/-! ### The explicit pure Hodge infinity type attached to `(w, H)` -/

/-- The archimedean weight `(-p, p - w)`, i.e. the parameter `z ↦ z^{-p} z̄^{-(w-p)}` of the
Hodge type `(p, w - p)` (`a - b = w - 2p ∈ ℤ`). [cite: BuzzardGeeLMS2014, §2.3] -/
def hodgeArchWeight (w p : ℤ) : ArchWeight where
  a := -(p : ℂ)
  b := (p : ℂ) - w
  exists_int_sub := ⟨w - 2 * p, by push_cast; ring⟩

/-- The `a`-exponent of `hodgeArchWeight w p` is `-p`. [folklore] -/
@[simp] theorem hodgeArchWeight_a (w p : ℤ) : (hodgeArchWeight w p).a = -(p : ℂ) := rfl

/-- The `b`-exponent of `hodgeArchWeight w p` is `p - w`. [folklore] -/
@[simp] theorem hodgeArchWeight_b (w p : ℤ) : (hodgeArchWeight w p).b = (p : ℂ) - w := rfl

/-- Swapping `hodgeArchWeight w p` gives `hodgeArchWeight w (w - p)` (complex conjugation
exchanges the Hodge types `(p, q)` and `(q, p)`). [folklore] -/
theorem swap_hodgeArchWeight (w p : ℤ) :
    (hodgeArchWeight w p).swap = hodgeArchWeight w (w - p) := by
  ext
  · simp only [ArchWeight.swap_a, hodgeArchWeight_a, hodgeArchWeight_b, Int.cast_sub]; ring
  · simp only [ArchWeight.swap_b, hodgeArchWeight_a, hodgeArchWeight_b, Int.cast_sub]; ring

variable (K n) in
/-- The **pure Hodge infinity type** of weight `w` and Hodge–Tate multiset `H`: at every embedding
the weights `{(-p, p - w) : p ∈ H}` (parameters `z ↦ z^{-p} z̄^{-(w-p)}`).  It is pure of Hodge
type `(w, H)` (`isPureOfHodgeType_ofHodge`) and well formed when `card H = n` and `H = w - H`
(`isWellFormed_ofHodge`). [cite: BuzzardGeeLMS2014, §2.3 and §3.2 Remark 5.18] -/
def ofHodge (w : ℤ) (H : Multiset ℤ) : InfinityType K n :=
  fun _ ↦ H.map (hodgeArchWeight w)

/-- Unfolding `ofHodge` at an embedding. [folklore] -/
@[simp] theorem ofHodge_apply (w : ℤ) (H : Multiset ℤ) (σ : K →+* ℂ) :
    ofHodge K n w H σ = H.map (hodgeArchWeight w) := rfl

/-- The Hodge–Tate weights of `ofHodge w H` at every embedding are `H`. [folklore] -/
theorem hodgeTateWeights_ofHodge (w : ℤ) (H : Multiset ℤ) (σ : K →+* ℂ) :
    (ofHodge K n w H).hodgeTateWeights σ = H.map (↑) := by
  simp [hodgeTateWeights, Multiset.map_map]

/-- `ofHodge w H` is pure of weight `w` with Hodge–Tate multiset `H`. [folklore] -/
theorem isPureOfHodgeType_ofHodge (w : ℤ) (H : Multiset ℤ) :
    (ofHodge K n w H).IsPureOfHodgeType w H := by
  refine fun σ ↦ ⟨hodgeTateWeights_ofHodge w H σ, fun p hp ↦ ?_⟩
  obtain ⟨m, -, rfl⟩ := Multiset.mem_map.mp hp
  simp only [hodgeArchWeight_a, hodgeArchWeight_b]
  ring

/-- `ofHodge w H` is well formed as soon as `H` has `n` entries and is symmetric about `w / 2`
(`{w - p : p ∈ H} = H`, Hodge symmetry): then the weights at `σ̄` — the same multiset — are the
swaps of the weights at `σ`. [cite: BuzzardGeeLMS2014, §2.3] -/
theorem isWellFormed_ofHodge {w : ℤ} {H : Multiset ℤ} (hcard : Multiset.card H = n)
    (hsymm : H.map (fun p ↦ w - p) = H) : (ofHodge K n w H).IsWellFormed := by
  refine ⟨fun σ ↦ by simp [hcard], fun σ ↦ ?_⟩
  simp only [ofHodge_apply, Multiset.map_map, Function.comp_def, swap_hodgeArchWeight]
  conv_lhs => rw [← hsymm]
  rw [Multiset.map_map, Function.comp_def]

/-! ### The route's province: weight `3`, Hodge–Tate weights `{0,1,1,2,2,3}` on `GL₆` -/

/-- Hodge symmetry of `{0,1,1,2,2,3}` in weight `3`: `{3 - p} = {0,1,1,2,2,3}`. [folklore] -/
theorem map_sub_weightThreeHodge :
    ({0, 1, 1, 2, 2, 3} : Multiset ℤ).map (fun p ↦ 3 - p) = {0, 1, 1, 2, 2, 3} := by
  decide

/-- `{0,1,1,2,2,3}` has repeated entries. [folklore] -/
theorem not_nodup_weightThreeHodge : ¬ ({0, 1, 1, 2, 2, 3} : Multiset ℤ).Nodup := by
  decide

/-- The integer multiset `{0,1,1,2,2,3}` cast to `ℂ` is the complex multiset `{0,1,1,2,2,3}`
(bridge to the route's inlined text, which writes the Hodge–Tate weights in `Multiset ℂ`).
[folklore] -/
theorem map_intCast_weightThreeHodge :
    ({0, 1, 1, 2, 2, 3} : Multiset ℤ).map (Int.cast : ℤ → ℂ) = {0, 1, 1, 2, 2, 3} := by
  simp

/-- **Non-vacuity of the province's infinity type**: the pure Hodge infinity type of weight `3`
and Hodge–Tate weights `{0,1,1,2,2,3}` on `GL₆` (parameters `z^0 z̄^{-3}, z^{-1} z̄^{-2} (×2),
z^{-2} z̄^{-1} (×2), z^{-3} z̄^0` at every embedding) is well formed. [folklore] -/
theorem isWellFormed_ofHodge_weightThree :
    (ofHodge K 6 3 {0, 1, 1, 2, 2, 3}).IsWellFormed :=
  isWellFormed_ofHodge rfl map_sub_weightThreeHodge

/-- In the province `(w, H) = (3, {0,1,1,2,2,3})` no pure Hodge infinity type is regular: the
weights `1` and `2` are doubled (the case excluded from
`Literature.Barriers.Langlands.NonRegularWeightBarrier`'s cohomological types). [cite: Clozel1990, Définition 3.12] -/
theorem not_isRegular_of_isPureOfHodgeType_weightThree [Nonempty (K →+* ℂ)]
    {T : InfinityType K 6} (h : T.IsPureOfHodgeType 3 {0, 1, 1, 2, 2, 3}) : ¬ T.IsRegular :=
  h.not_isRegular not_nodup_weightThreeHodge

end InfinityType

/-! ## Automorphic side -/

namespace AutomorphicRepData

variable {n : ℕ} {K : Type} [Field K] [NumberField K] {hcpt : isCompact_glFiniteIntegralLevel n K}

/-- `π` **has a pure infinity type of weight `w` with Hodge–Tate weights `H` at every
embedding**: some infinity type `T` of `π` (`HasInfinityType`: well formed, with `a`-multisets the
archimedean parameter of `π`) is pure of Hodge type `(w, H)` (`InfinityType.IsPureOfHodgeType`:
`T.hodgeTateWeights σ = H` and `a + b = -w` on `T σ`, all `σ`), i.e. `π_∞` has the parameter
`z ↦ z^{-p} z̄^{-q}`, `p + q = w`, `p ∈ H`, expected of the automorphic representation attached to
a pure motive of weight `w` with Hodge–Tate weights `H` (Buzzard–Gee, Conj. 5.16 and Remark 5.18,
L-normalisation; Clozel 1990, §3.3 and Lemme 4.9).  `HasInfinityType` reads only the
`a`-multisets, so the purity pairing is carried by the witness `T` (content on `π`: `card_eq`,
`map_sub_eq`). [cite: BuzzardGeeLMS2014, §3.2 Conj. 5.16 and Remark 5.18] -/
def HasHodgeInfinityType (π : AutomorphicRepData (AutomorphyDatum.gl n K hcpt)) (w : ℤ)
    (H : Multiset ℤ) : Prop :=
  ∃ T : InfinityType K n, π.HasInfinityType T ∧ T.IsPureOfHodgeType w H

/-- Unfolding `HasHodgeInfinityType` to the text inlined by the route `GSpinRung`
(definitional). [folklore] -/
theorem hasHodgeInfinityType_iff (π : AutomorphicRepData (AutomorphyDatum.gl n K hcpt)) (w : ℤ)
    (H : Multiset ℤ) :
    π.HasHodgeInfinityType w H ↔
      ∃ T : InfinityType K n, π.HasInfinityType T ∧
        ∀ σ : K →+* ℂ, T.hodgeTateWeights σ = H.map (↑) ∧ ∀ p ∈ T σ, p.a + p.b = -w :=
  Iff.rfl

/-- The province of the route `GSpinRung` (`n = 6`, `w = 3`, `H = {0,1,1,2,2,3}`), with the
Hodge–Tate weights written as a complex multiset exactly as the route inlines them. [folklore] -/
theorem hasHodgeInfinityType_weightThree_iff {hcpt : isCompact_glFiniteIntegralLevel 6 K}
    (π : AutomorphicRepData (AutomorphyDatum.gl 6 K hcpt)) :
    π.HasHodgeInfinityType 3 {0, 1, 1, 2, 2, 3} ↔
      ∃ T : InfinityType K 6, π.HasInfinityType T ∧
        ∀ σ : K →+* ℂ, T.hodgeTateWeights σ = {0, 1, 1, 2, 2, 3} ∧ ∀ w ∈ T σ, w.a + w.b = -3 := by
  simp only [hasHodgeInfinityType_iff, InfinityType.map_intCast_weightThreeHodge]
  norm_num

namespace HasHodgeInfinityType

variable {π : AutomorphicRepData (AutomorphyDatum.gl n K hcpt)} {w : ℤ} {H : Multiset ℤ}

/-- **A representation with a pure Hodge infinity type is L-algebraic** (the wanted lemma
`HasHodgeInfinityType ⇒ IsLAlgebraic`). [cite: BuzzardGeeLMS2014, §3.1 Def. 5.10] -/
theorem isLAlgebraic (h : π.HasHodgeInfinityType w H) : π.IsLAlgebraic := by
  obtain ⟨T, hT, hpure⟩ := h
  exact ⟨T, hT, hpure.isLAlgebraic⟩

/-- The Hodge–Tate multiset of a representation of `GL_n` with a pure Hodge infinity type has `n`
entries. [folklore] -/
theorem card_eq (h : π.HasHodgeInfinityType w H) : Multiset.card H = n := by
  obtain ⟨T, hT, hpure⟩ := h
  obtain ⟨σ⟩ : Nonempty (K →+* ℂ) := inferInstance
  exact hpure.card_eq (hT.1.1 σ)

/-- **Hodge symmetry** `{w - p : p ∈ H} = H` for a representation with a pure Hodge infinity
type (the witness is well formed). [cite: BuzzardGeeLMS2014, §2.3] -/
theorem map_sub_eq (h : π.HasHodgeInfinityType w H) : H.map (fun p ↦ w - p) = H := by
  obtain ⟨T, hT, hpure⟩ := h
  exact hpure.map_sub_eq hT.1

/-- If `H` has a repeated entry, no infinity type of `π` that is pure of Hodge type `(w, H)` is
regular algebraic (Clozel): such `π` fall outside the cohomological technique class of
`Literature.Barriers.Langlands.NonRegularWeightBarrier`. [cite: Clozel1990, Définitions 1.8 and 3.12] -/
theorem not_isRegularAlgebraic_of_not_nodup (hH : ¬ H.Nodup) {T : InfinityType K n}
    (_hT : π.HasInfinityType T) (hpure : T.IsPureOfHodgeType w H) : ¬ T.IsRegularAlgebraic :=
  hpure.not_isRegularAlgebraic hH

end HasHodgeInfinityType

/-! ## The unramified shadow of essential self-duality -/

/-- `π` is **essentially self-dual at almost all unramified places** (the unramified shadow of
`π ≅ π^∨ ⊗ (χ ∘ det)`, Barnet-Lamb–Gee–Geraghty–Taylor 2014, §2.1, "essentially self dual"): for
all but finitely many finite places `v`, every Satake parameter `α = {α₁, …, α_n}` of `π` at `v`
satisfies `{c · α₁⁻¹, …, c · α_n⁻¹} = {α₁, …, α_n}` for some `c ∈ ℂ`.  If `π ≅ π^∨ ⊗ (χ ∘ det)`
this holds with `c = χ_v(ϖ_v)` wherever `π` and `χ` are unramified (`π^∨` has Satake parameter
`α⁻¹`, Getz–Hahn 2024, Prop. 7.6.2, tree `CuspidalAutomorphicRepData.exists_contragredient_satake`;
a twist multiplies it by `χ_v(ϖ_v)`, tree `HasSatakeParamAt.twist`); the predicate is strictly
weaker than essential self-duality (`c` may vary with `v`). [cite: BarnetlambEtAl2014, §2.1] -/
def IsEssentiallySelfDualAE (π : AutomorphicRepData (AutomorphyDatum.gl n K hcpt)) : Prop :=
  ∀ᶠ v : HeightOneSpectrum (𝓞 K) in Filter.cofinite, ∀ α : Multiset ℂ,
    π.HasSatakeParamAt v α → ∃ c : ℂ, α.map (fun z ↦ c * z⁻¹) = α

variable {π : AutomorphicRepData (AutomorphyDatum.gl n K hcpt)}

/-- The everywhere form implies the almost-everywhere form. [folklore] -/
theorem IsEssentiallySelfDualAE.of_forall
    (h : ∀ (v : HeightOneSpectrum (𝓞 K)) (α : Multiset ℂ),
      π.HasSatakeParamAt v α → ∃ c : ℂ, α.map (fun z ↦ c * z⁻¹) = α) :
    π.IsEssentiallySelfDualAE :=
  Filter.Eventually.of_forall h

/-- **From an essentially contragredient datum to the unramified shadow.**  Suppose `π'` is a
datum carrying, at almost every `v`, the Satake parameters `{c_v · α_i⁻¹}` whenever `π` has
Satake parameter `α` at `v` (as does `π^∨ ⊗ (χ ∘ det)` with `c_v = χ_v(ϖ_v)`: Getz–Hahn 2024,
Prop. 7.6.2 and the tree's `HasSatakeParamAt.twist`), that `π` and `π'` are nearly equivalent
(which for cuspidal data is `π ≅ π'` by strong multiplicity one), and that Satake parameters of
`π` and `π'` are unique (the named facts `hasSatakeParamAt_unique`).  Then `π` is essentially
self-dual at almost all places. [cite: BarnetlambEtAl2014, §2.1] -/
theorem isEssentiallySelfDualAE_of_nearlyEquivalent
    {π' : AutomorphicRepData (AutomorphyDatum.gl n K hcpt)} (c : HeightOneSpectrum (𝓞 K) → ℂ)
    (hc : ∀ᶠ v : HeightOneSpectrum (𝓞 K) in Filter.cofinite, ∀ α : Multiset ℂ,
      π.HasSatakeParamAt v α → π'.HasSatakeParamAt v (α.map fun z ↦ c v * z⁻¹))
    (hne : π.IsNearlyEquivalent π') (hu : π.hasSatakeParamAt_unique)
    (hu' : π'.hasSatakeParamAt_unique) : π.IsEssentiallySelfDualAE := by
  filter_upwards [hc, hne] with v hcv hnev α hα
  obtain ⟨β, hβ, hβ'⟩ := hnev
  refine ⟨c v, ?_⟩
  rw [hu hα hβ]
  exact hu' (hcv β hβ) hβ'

● ● ●

▸ Task objective: From the preceding material, count every line that contains the word "complex". Reply with the number only.

▸ Task output: 3